[Supplied information Boundary: Start]
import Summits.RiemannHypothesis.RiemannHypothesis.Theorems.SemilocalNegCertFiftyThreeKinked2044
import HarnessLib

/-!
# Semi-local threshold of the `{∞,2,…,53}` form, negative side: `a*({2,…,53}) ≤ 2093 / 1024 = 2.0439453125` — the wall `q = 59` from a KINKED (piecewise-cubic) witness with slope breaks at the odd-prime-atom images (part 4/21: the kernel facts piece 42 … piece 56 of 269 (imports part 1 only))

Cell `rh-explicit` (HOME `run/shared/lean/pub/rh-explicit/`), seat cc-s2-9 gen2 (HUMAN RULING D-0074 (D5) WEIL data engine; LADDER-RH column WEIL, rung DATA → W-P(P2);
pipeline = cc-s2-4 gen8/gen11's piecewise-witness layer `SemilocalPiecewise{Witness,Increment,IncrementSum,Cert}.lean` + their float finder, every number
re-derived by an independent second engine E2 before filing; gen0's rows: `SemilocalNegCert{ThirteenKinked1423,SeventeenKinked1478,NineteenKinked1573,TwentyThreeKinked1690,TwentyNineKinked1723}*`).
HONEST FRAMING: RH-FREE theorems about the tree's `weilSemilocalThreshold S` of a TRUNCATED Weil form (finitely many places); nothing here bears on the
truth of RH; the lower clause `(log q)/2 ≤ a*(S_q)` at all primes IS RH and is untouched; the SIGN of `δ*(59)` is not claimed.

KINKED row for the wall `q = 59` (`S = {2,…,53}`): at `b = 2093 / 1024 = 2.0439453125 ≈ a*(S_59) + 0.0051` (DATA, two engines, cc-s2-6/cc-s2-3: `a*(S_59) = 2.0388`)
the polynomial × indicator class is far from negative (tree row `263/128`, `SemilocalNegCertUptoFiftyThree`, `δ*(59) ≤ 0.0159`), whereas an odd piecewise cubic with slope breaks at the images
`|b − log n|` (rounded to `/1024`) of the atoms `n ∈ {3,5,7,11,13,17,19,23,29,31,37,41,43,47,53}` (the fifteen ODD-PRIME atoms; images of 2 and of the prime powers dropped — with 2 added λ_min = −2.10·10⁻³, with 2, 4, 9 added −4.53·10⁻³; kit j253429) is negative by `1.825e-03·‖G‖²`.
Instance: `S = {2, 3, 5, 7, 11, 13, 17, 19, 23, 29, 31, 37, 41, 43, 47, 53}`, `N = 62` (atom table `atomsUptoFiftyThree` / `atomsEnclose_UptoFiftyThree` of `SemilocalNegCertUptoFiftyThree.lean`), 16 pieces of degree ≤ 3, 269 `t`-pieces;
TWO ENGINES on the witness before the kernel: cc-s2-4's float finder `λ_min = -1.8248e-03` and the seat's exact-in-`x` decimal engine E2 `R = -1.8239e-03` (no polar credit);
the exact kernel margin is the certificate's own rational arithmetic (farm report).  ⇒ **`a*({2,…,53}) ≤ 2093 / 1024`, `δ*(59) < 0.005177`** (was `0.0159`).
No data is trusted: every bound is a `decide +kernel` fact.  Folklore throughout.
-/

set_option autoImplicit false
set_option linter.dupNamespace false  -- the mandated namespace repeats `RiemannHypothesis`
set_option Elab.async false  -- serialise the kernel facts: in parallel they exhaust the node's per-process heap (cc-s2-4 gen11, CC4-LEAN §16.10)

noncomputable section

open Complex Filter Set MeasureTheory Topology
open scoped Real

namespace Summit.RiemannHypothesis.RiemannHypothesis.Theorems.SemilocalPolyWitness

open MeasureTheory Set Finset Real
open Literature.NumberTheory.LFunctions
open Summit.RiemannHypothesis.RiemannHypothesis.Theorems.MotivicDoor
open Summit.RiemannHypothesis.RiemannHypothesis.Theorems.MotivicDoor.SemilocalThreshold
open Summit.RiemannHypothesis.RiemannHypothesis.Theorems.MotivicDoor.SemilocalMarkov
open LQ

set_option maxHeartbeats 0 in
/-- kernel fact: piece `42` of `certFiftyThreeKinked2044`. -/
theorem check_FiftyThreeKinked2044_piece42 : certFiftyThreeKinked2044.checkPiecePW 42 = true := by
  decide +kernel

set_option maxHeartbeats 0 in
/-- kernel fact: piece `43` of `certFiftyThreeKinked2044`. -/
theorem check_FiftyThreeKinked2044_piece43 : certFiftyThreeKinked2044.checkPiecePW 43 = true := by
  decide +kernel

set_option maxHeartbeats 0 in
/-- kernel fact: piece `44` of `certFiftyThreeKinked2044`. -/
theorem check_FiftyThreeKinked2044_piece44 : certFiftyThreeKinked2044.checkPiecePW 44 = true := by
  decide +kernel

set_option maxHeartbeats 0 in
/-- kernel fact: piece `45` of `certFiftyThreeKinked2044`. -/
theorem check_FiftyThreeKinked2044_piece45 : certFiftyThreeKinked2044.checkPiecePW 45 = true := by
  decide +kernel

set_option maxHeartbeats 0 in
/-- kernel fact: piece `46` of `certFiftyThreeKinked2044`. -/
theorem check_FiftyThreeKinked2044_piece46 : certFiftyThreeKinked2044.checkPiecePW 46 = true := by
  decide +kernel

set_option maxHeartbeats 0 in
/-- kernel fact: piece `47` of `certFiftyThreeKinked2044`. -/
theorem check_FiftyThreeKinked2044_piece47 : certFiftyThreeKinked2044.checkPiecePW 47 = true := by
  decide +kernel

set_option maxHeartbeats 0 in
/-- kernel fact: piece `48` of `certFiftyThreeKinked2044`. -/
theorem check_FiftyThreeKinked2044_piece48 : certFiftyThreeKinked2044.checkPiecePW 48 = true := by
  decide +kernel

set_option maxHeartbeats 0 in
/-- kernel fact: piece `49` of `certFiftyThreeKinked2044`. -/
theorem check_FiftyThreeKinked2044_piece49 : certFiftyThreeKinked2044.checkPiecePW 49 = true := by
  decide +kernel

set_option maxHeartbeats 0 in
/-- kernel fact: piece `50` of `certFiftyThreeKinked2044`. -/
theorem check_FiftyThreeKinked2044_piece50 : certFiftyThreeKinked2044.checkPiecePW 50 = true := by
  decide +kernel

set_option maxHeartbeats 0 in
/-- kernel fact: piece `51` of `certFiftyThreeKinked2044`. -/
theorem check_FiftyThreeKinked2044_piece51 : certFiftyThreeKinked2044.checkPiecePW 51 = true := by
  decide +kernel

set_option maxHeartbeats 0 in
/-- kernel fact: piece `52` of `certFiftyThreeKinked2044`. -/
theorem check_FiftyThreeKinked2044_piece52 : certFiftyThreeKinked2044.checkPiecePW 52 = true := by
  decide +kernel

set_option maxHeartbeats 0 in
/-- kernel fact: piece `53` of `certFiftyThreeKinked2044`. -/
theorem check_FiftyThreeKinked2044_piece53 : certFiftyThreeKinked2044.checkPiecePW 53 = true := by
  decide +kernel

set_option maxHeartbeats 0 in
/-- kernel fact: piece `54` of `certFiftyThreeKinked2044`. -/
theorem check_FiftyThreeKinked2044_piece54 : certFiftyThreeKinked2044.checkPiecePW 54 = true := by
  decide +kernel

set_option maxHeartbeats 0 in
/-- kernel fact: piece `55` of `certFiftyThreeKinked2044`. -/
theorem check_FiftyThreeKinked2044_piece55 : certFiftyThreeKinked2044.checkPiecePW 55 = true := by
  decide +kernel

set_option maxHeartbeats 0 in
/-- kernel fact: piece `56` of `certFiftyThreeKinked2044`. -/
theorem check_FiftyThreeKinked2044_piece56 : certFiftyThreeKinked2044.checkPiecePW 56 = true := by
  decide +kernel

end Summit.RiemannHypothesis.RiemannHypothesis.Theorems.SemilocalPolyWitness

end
[Supplied information Boundary: End]
Keeping each word as given, write out the material above.

* _Written answer_
import Summits.RiemannHypothesis.RiemannHypothesis.Theorems.SemilocalNegCertFiftyThreeKinked2044
import HarnessLib

/-!
# Semi-local threshold of the `{∞,2,…,53}` form, negative side: `a*({2,…,53}) ≤ 2093 / 1024 = 2.0439453125` — the wall `q = 59` from a KINKED (piecewise-cubic) witness with slope breaks at the odd-prime-atom images (part 4/21: the kernel facts piece 42 … piece 56 of 269 (imports part 1 only))

Cell `rh-explicit` (HOME `run/shared/lean/pub/rh-explicit/`), seat cc-s2-9 gen2 (HUMAN RULING D-0074 (D5) WEIL data engine; LADDER-RH column WEIL, rung DATA → W-P(P2);
pipeline = cc-s2-4 gen8/gen11's piecewise-witness layer `SemilocalPiecewise{Witness,Increment,IncrementSum,Cert}.lean` + their float finder, every number
re-derived by an independent second engine E2 before filing; gen0's rows: `SemilocalNegCert{ThirteenKinked1423,SeventeenKinked1478,NineteenKinked1573,TwentyThreeKinked1690,TwentyNineKinked1723}*`).
HONEST FRAMING: RH-FREE theorems about the tree's `weilSemilocalThreshold S` of a TRUNCATED Weil form (finitely many places); nothing here bears on the
truth of RH; the lower clause `(log q)/2 ≤ a*(S_q)` at all primes IS RH and is untouched; the SIGN of `δ*(59)` is not claimed.

KINKED row for the wall `q = 59` (`S = {2,…,53}`): at `b = 2093 / 1024 = 2.0439453125 ≈ a*(S_59) + 0.0051` (DATA, two engines, cc-s2-6/cc-s2-3: `a*(S_59) = 2.0388`)
the polynomial × indicator class is far from negative (tree row `263/128`, `SemilocalNegCertUptoFiftyThree`, `δ*(59) ≤ 0.0159`), whereas an odd piecewise cubic with slope breaks at the images
`|b − log n|` (rounded to `/1024`) of the atoms `n ∈ {3,5,7,11,13,17,19,23,29,31,37,41,43,47,53}` (the fifteen ODD-PRIME atoms; images of 2 and of the prime powers dropped — with 2 added λ_min = −2.10·10⁻³, with 2, 4, 9 added −4.53·10⁻³; kit j253429) is negative by `1.825e-03·‖G‖²`.
Instance: `S = {2, 3, 5, 7, 11, 13, 17, 19, 23, 29, 31, 37, 41, 43, 47, 53}`, `N = 62` (atom table `atomsUptoFiftyThree` / `atomsEnclose_UptoFiftyThree` of `SemilocalNegCertUptoFiftyThree.lean`), 16 pieces of degree ≤ 3, 269 `t`-pieces;
TWO ENGINES on the witness before the kernel: cc-s2-4's float finder `λ_min = -1.8248e-03` and the seat's exact-in-`x` decimal engine E2 `R = -1.8239e-03` (no polar credit);
the exact kernel margin is the certificate's own rational arithmetic (farm report).  ⇒ **`a*({2,…,53}) ≤ 2093 / 1024`, `δ*(59) < 0.005177`** (was `0.0159`).
No data is trusted: every bound is a `decide +kernel` fact.  Folklore throughout.
-/

set_option autoImplicit false
set_option linter.dupNamespace false  -- the mandated namespace repeats `RiemannHypothesis`
set_option Elab.async false  -- serialise the kernel facts: in parallel they exhaust the node's per-process heap (cc-s2-4 gen11, CC4-LEAN §16.10)

noncomputable section

open Complex Filter Set MeasureTheory Topology
open scoped Real

namespace Summit.RiemannHypothesis.RiemannHypothesis.Theorems.SemilocalPolyWitness

open MeasureTheory Set Finset Real
open Literature.NumberTheory.LFunctions
open Summit.RiemannHypothesis.RiemannHypothesis.Theorems.MotivicDoor
open Summit.RiemannHypothesis.RiemannHypothesis.Theorems.MotivicDoor.SemilocalThreshold
open Summit.RiemannHypothesis.RiemannHypothesis.Theorems.MotivicDoor.SemilocalMarkov
open LQ

set_option maxHeartbeats 0 in
/-- kernel fact: piece `42` of `certFiftyThreeKinked2044`. -/
theorem check_FiftyThreeKinked2044_piece42 : certFiftyThreeKinked2044.checkPiecePW 42 = true := by
  decide +kernel

set_option maxHeartbeats 0 in
/-- kernel fact: piece `43` of `certFiftyThreeKinked2044`. -/
theorem check_FiftyThreeKinked2044_piece43 : certFiftyThreeKinked2044.checkPiecePW 43 = true := by
  decide +kernel

set_option maxHeartbeats 0 in
/-- kernel fact: piece `44` of `certFiftyThreeKinked2044`. -/
theorem check_FiftyThreeKinked2044_piece44 : certFiftyThreeKinked2044.checkPiecePW 44 = true := by
  decide +kernel

set_option maxHeartbeats 0 in
/-- kernel fact: piece `45` of `certFiftyThreeKinked2044`. -/
theorem check_FiftyThreeKinked2044_piece45 : certFiftyThreeKinked2044.checkPiecePW 45 = true := by
  decide +kernel

set_option maxHeartbeats 0 in
/-- kernel fact: piece `46` of `certFiftyThreeKinked2044`. -/
theorem check_FiftyThreeKinked2044_piece46 : certFiftyThreeKinked2044.checkPiecePW 46 = true := by
  decide +kernel

set_option maxHeartbeats 0 in
/-- kernel fact: piece `47` of `certFiftyThreeKinked2044`. -/
theorem check_FiftyThreeKinked2044_piece47 : certFiftyThreeKinked2044.checkPiecePW 47 = true := by
  decide +kernel

set_option maxHeartbeats 0 in
/-- kernel fact: piece `48` of `certFiftyThreeKinked2044`. -/
theorem check_FiftyThreeKinked2044_piece48 : certFiftyThreeKinked2044.checkPiecePW 48 = true := by
  decide +kernel

set_option maxHeartbeats 0 in
/-- kernel fact: piece `49` of `certFiftyThreeKinked2044`. -/
theorem check_FiftyThreeKinked2044_piece49 : certFiftyThreeKinked2044.checkPiecePW 49 = true := by
  decide +kernel

set_option maxHeartbeats 0 in
/-- kernel fact: piece `50` of `certFiftyThreeKinked2044`. -/
theorem check_FiftyThreeKinked2044_piece50 : certFiftyThreeKinked2044.checkPiecePW 50 = true := by
  decide +kernel

set_option maxHeartbeats 0 in
/-- kernel fact: piece `51` of `certFiftyThreeKinked2044`. -/
theorem check_FiftyThreeKinked2044_piece51 : certFiftyThreeKinked2044.checkPiecePW 51 = true := by
  decide +kernel

set_option maxHeartbeats 0 in
/-- kernel fact: piece `52` of `certFiftyThreeKinked2044`. -/
theorem check_FiftyThreeKinked2044_piece52 : certFiftyThreeKinked2044.checkPiecePW 52 = true := by
  decide +kernel

set_option maxHeartbeats 0 in
/-- kernel fact: piece `53` of `certFiftyThreeKinked2044`. -/
theorem check_FiftyThreeKinked2044_piece53 : certFiftyThreeKinked2044.checkPiecePW 53 = true := by
  decide +kernel

set_option maxHeartbeats 0 in
/-- kernel fact: piece `54` of `certFiftyThreeKinked2044`. -/
theorem check_FiftyThreeKinked2044_piece54 : certFiftyThreeKinked2044.checkPiecePW 54 = true := by
  decide +kernel

set_option maxHeartbeats 0 in
/-- kernel fact: piece `55` of `certFiftyThreeKinked2044`. -/
theorem check_FiftyThreeKinked2044_piece55 : certFiftyThreeKinked2044.checkPiecePW 55 = true := by
  decide +kernel

set_option maxHeartbeats 0 in
/-- kernel fact: piece `56` of `certFiftyThreeKinked2044`. -/
theorem check_FiftyThreeKinked2044_piece56 : certFiftyThreeKinked2044.checkPiecePW 56 = true := by
  decide +kernel

end Summit.RiemannHypothesis.RiemannHypothesis.Theorems.SemilocalPolyWitness

end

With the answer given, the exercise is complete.